[What needs to be done]
Nothing but the lines below between the line holding "## What the" and the line holding "as the implication", inclusive, should appear in the answer, each set down exactly.

[Provided information]

import Literature.NumberTheory.LFunctions.RHWave0
import Literature.NumberTheory.LFunctions.ClassGroupLFunctionExceptionalZeroQuadraticField
import Literature.NumberTheory.QuadraticFields.ImaginaryResiduePiForm
import HarnessLib

/-!
# Conditional (GRH) explicit bounds for `L(1, χ)` and for class numbers of imaginary quadratic
# fields (Lamzouri–Li–Soundararajan, Math. Comp. 84 (2015), §1.3: Theorem 1.5 and Corollary 1.3)

Topic `Literature/NumberTheory/LFunctions` (namespace `Literature.NumberTheory.LFunctions`). Statement
layer (one file for §1.3 of the source, D-0064), typed for the cells `parity-realchar` (conditionals
column: what GRH says about `L(1, χ)` — the explicit two-sided bound that replaces both the
exceptional-character world and Siegel's ineffective constant) and `landau-siegel` (§C: explicit
`L(1)`-floors). Source: Y. Lamzouri, X. Li, K. Soundararajan, *Conditional bounds for the least
quadratic non-residue and related problems*, Math. Comp. **84** (2015), no. 295, 2391–2412,
doi:10.1090/S0025-5718-2015-02925-1 = arXiv:1309.3595 [LamzouriLiSoundararajan2015] (journal PDF read,
pp. 2393–2395). The Corrigendum, Math. Comp. **86** (2017) 2551–2554 [LamzouriLiSoundararajan2017Corrigendum],
corrects ONLY the asymptotic Theorems 1.2 and 1.3 of the paper: "All the other results in the paper,
including all explicit bounds, remain unaltered" (p. 2551) — so Theorem 1.5 and Corollary 1.3 stand as
printed in 2015.

## What the source says (verbatim, pp. 2393–2394)

* **Theorem 1.5.** "Assume GRH. Let `q` be a positive integer and `χ` be a primitive character modulo
  `q`. For `q ≥ 10¹⁰` we have
  `|L(1, χ)| ≤ 2e^γ (log log q − log 2 + 1/2 + 1/log log q)`
  and
  `1/|L(1, χ)| ≤ (12e^γ/π²) (log log q − log 2 + 1/2 + 1/log log q + 14 log log q/log q)`."
* (p. 2394) "let `−q` be a fundamental discriminant with `q > 4` and let `χ_{−q}(n) = (−q/n)` be the
  Kronecker symbol, which is a primitive Dirichlet character (mod `q`). Moreover, denote by `h(−q)` the
  class number of the imaginary quadratic field `ℚ(√−q)`. Then, the Dirichlet class number formula
  reads (1.3) `h(−q) = (√q/π) L(1, χ_{−q})`. […] From Theorem 1.5 we obtain the following corollary.
  **Corollary 1.3.** Assume GRH. Let `−q` be a fundamental discriminant, and let `h(−q)` denote the
  class number of `ℚ(√−q)`. If `q ≥ 10¹⁰` then
  `h(−q) ≥ (π/(12e^γ)) √q (log log q − log 2 + 1/2 + 1/log log q + 14 log log q/log q)⁻¹`
  and
  `h(−q) ≤ (2e^γ/π) √q (log log q − log 2 + 1/2 + 1/log log q)`."
  ("From our corollary it follows that on GRH `h(−q) ≥ 9053` when `q ≥ 10¹¹`" — index only.)
* GRH (p. 2395): the non-trivial zeros `ρ_χ` of `ξ(s, χ)`, `χ` primitive (and of `ξ(s)`), satisfy
  `ρ_χ = 1/2 + iγ_χ` ("throughout the paper we assume the truth of the GRH") — the tree's
  `GeneralizedRiemannHypothesis` (`RHWave0.lean`: every zero of every Dirichlet `L(s, χ)` with
  `0 < Re s < 1` has `Re s = 1/2`; all moduli, so `ζ` included).
* The closing remark of §1.3 (RH bounds for `|ζ(1+it)|^{±1}`, `t ≥ 10¹⁰`, "we … content ourselves by
  stating") is a statement without proof in the source and is NOT typed.

## How it is typed

* `LamzouriLiSoundararajan2015.upperBracket q = log log q − log 2 + 1/2 + 1/log log q` and
  `LamzouriLiSoundararajan2015.lowerBracket q = upperBracket q + 14 log log q/log q` (definitions with
  bodies; PROVED positive for `q ≥ 3 > e`, `upperBracket_pos` / `lowerBracket_pos`, via
  `t + 1/t ≥ 2 > log 2 − 1/2` for `t = log log q > 0`).
* `lamzouriLiSoundararajan2015_theorem15` — NAMED FACT, Theorem 1.5 verbatim as the implication
  "GRH ⇒ bounds", over Mathlib's `DirichletCharacter ℂ q`, `χ.IsPrimitive`, `(10:ℝ)^10 ≤ q`,
  `|L(1, χ)| = ‖χ.LFunction 1‖`, `e^γ = Real.exp Real.eulerMascheroniConstant`. (For `q ≥ 10¹⁰` a
  primitive `χ` is non-trivial, so `L(1, χ) ≠ 0` and `1/|L(1, χ)|` is the honest reciprocal.)
* **Corollary 1.3 is PROVED** modulo Theorem 1.5 (`classNumber_bounds_of_theorem15`), exactly as the
  source says ("From Theorem 1.5 we obtain"), over imaginary quadratic fields `K` (`[K:ℚ] = 2`,
  `d_K < 0`, `q = |d_K|`; "fundamental discriminants `−q < 0`" ↔ "imaginary quadratic fields", tree
  `Quadratic.isFundamentalDiscriminant_discr` / `exists_numberField_discr_eq`), using the tree's
  PROVED dictionary: the primitive Kronecker character `κ` mod `|d_K|` with `ζ_K = ζ·L(κ)`
  (`Quadratic.exists_primitive_kroneckerChar`), the class number formula
  `L(1, κ) = 2π h_K/(w_K √|d_K|)` (`Quadratic.LFunction_one_eq_of_discr_neg_of_eq`) and `w_K = 2` for
  `d_K < −4` (`Quadratic.torsionOrder_eq_two_of_discr_lt_neg_four`) — i.e. the printed (1.3).
  No new named fact for the corollary (D-0026).

LABEL (cell rule): statement layer; GRH is a HYPOTHESIS inside the fact (nothing is asserted about its
truth); no compute. WHAT THIS IS NOT: not an unconditional `L(1)`-floor (those are the tree's
`sqrt_mul_norm_LFunction_one_ge_of_odd/even`, Siegel/Tatuzawa, and the certified leaves).

## Appended 2026-08-27 (same seat, g4): Languasco–Trudgian 2022 — the LLS bounds for EVERY `q ≥ 3`

A. Languasco, T. S. Trudgian, *Uniform effective estimates for `|L(1, χ)|`*, J. Number Theory 236 (2022)
245–260 = arXiv:2011.08348 [LanguascoTrudgian2022] (held arXiv TeX, read): "**Theorem 1.** Assume the
Generalised Riemann Hypothesis. Then, for `q ≥ 3` both (LLS-upper) and (LLS-lower) hold for every
non-principal primitive Dirichlet character `mod q`." ((LLS-upper)/(LLS-lower) = the two displays of
Theorem 1.5 above, verbatim.) "**Corollary 1.** Assume the Generalised Riemann Hypothesis. Let `−q` be a
discriminant and let `h(−q)` denote the class number of `ℚ(√−q)`. For every `q ≥ 5` we have that
`h(−q) ≤ (2e^γ/π)√q(log log q − log 2 + ½ + 1/log log q)` and
`h(−q) ≥ (π/(12e^γ))√q(log log q − log 2 + ½ + 1/log log q + 14 log log q/log q)⁻¹`." ("Corollary 1
extends the range of validity of Corollary 1.3 of [LLS] from `q ≥ 10¹⁰` to `q ≥ 5`." Proof of Thm 1:
the LLS argument pushed to a smaller theoretical threshold plus a published numerical verification for
the remaining `q` — a computer-assisted printed theorem, typed as a NAMED FACT like Watkins' tables.)
Typed: `languascoTrudgian2022_theorem1` (fact); PROVED `LanguascoTrudgian2022.theorem15_of`
(⟹ `lamzouriLiSoundararajan2015_theorem15`) and `LanguascoTrudgian2022.classNumber_bounds` (Corollary 1
for every imaginary quadratic field, `|d_K| ≥ 5`, by the proof of `classNumber_bounds_of_theorem15`) —
closing the range `|d| < 10¹⁰` that the g0 typing of this file had to leave open.

## References

* [LanguascoTrudgian2022] A. Languasco, T. S. Trudgian, J. Number Theory 236 (2022) 245–260 =
  arXiv:2011.08348, Theorem 1 and Corollary 1 (appended 2026-08-27).

* [LamzouriLiSoundararajan2015] Y. Lamzouri, X. Li, K. Soundararajan, Math. Comp. 84 (2015) 2391–2412 —
  Theorem 1.5 (p. 2393), (1.3) and Corollary 1.3 (p. 2394), §2 p. 2395 (GRH), §5 (proof of Thm 1.5).
* [LamzouriLiSoundararajan2017Corrigendum] —, Corrigendum, Math. Comp. 86 (2017) 2551–2554, §1
  (only Theorems 1.2, 1.3 change).
* [MontgomeryVaughan2007] H. L. Montgomery, R. C. Vaughan, *Multiplicative Number Theory I*, Thm 9.13,
  §10.1 Exercise 26 (Kronecker character, `ζ_K = ζ L`).
* [NeukirchANT1999] J. Neukirch, *Algebraic Number Theory*, VII §5 (5.11) (class number formula).
-/

noncomputable section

[Response to this exercise]
## What the source says (verbatim, pp. 2393–2394)

* **Theorem 1.5.** "Assume GRH. Let `q` be a positive integer and `χ` be a primitive character modulo
  `q`. For `q ≥ 10¹⁰` we have
  `|L(1, χ)| ≤ 2e^γ (log log q − log 2 + 1/2 + 1/log log q)`
  and
  `1/|L(1, χ)| ≤ (12e^γ/π²) (log log q − log 2 + 1/2 + 1/log log q + 14 log log q/log q)`."
* (p. 2394) "let `−q` be a fundamental discriminant with `q > 4` and let `χ_{−q}(n) = (−q/n)` be the
  Kronecker symbol, which is a primitive Dirichlet character (mod `q`). Moreover, denote by `h(−q)` the
  class number of the imaginary quadratic field `ℚ(√−q)`. Then, the Dirichlet class number formula
  reads (1.3) `h(−q) = (√q/π) L(1, χ_{−q})`. […] From Theorem 1.5 we obtain the following corollary.
  **Corollary 1.3.** Assume GRH. Let `−q` be a fundamental discriminant, and let `h(−q)` denote the
  class number of `ℚ(√−q)`. If `q ≥ 10¹⁰` then
  `h(−q) ≥ (π/(12e^γ)) √q (log log q − log 2 + 1/2 + 1/log log q + 14 log log q/log q)⁻¹`
  and
  `h(−q) ≤ (2e^γ/π) √q (log log q − log 2 + 1/2 + 1/log log q)`."
  ("From our corollary it follows that on GRH `h(−q) ≥ 9053` when `q ≥ 10¹¹`" — index only.)
* GRH (p. 2395): the non-trivial zeros `ρ_χ` of `ξ(s, χ)`, `χ` primitive (and of `ξ(s)`), satisfy
  `ρ_χ = 1/2 + iγ_χ` ("throughout the paper we assume the truth of the GRH") — the tree's
  `GeneralizedRiemannHypothesis` (`RHWave0.lean`: every zero of every Dirichlet `L(s, χ)` with
  `0 < Re s < 1` has `Re s = 1/2`; all moduli, so `ζ` included).
* The closing remark of §1.3 (RH bounds for `|ζ(1+it)|^{±1}`, `t ≥ 10¹⁰`, "we … content ourselves by
  stating") is a statement without proof in the source and is NOT typed.

## How it is typed

* `LamzouriLiSoundararajan2015.upperBracket q = log log q − log 2 + 1/2 + 1/log log q` and
  `LamzouriLiSoundararajan2015.lowerBracket q = upperBracket q + 14 log log q/log q` (definitions with
  bodies; PROVED positive for `q ≥ 3 > e`, `upperBracket_pos` / `lowerBracket_pos`, via
  `t + 1/t ≥ 2 > log 2 − 1/2` for `t = log log q > 0`).
* `lamzouriLiSoundararajan2015_theorem15` — NAMED FACT, Theorem 1.5 verbatim as the implication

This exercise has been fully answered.